Only the lines from the start of the entries through the line with "(matrix algebra of" are wanted; please output them exactly.

(Stored items)
[Start of section]

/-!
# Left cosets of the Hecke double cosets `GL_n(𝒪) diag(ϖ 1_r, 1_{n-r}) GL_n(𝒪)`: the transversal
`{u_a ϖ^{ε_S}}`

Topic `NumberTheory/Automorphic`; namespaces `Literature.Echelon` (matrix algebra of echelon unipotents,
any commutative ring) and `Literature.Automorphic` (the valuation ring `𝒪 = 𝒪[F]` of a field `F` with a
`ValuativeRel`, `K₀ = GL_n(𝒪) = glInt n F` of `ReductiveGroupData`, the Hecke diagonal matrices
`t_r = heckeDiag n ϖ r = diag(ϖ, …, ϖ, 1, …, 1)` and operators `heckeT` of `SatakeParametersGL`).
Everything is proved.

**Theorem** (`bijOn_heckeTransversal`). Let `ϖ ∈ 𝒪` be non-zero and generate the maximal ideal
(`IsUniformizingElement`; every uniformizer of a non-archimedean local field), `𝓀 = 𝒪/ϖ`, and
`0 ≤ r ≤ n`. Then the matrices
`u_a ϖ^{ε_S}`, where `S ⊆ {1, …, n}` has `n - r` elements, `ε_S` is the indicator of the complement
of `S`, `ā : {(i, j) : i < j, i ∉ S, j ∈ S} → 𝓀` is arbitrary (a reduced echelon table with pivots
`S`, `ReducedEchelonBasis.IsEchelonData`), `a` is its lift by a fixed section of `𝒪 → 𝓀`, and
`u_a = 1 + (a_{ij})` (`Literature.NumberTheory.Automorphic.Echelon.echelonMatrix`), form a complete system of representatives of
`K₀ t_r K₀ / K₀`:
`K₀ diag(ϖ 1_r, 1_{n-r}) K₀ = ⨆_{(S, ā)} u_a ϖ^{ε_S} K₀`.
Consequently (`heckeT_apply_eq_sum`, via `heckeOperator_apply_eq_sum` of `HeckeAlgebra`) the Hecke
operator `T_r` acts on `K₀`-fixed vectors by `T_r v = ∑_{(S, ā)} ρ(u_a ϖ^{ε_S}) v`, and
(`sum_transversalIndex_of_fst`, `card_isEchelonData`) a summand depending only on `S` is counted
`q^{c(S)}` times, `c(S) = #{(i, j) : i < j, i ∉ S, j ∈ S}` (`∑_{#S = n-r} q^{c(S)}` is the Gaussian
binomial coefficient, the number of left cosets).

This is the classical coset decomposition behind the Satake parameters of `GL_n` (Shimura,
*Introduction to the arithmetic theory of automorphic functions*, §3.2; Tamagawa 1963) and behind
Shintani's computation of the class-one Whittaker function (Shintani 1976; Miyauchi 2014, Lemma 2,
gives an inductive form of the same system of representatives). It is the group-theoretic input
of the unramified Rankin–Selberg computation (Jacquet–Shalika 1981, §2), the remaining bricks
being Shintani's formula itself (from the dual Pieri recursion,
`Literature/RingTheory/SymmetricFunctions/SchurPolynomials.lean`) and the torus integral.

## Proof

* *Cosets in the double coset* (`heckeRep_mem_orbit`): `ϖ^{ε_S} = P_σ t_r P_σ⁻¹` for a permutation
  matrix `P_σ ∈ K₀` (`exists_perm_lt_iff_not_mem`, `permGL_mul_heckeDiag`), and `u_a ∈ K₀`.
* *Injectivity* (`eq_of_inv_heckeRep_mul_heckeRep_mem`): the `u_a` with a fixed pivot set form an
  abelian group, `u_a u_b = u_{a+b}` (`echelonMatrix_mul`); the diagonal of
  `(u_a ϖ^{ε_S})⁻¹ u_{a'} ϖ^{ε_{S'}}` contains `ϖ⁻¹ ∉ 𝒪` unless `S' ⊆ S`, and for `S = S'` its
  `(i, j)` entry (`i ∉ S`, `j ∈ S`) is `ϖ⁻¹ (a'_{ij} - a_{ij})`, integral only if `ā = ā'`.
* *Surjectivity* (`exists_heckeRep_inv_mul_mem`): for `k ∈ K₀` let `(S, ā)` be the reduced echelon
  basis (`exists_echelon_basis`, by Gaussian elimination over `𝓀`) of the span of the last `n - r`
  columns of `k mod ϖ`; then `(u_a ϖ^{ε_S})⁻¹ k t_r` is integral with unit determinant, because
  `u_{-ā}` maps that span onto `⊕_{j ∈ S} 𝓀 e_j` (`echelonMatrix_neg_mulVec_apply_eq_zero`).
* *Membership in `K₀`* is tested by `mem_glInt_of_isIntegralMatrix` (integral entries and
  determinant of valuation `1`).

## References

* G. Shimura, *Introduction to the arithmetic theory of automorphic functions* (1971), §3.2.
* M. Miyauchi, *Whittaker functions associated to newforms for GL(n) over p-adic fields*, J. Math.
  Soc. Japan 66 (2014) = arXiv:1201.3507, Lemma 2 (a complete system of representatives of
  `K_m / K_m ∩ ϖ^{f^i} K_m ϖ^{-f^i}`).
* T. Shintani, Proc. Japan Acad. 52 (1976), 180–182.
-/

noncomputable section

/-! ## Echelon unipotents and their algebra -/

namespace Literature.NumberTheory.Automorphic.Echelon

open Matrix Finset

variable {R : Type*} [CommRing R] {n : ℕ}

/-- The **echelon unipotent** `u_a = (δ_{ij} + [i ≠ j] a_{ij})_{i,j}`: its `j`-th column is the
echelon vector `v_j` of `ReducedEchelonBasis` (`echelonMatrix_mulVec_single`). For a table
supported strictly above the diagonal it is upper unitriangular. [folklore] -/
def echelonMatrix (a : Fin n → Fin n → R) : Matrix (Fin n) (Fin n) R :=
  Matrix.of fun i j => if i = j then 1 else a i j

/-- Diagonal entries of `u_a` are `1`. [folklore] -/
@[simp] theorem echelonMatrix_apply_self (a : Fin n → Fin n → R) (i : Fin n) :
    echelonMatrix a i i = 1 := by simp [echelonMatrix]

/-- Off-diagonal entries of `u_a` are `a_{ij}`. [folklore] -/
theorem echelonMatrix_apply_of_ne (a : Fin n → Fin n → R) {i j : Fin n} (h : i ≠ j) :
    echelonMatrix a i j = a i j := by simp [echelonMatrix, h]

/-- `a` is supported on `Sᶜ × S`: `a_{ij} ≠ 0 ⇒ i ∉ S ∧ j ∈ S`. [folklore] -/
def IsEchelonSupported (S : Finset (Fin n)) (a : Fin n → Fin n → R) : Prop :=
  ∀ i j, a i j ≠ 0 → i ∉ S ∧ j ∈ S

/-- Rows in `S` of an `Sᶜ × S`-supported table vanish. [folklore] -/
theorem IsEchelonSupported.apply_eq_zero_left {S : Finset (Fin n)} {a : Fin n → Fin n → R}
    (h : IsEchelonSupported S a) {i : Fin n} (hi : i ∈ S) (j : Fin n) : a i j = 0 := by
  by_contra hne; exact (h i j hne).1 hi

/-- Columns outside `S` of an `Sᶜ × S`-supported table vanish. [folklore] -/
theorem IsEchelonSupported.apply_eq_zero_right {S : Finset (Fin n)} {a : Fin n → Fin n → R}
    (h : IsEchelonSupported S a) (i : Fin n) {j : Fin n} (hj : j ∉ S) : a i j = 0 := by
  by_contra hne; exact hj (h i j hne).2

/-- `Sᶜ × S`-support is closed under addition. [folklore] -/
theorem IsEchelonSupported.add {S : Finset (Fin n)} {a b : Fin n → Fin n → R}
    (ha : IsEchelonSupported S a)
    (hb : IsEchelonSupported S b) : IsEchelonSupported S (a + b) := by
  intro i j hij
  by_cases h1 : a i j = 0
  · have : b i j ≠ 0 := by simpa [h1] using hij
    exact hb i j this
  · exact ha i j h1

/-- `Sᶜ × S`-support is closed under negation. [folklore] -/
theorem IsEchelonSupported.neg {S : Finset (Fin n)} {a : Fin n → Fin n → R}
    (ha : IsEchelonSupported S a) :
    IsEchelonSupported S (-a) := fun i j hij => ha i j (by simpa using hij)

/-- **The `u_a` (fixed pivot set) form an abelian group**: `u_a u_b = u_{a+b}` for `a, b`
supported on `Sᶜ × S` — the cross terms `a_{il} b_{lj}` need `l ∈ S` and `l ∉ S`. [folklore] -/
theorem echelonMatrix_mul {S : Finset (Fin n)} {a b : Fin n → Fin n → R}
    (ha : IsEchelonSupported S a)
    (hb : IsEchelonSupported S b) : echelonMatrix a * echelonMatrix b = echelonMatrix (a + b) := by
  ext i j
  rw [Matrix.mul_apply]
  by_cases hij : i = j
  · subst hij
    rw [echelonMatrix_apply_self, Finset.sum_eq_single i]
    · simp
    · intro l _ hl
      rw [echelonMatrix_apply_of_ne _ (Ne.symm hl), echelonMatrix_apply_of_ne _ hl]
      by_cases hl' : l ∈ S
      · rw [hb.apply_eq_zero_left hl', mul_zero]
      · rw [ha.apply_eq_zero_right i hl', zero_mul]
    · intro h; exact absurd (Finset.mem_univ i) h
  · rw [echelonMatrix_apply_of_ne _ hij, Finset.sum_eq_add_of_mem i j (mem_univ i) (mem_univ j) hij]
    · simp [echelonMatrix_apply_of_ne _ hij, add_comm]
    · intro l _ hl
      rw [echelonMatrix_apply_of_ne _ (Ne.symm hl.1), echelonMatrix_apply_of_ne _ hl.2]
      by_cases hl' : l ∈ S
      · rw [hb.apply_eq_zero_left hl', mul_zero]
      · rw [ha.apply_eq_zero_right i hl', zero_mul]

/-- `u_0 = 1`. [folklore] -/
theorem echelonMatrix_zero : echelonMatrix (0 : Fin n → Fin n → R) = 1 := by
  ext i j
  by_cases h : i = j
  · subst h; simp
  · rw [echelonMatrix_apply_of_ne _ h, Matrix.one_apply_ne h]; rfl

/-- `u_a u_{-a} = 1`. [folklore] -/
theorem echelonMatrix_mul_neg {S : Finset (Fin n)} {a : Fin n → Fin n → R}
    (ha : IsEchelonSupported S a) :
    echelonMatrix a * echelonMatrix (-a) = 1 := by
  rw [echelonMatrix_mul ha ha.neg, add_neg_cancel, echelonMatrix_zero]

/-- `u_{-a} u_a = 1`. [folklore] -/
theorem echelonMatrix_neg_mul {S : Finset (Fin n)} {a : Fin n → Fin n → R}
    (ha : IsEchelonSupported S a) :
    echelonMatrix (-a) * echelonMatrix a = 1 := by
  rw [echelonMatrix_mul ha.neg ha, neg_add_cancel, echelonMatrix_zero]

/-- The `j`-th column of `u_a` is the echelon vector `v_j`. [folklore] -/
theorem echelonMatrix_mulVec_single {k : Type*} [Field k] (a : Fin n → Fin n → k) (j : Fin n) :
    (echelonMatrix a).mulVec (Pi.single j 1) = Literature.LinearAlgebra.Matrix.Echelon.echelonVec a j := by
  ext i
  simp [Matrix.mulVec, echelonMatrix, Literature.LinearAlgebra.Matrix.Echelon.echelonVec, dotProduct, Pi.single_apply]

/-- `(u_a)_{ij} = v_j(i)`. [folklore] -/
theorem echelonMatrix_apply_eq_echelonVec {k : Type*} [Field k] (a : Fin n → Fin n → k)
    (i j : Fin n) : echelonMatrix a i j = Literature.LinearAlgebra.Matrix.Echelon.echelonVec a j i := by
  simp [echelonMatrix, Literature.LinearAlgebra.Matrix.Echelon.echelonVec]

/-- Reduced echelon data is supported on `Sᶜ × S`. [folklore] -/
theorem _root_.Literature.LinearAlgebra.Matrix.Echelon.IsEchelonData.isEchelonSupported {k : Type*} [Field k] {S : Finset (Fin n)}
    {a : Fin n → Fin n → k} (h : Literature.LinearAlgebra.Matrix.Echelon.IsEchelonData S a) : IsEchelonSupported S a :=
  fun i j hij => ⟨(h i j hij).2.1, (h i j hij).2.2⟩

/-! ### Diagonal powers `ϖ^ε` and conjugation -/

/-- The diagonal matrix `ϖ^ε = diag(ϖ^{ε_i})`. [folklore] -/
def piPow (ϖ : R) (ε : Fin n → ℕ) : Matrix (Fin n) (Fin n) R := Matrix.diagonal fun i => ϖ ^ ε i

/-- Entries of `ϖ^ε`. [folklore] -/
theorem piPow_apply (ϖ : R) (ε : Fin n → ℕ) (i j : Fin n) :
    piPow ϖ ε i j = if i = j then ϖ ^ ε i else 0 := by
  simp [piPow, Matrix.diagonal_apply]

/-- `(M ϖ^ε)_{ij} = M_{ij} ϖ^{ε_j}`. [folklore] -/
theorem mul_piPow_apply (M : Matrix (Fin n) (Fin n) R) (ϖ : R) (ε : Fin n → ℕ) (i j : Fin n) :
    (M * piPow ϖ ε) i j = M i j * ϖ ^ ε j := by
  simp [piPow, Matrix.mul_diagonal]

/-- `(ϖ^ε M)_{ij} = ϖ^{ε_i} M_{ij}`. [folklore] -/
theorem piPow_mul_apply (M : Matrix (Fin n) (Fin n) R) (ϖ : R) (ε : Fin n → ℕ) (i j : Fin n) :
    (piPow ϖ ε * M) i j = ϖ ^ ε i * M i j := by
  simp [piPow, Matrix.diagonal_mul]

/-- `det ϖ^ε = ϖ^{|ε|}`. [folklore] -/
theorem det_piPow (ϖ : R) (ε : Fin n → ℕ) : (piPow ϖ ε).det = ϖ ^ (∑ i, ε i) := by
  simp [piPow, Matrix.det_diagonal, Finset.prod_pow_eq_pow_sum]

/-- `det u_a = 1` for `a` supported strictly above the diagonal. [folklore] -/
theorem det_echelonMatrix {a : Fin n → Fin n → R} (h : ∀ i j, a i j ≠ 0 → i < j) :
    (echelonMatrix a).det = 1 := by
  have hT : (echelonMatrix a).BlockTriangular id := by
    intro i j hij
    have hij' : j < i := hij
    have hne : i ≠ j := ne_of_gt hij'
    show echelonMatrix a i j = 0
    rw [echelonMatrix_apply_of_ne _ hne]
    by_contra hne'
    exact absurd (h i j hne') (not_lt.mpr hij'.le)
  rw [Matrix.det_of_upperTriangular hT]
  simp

[End of section]

Output of the task:
/-!
# Left cosets of the Hecke double cosets `GL_n(𝒪) diag(ϖ 1_r, 1_{n-r}) GL_n(𝒪)`: the transversal
`{u_a ϖ^{ε_S}}`

Topic `NumberTheory/Automorphic`; namespaces `Literature.Echelon` (matrix algebra of echelon unipotents,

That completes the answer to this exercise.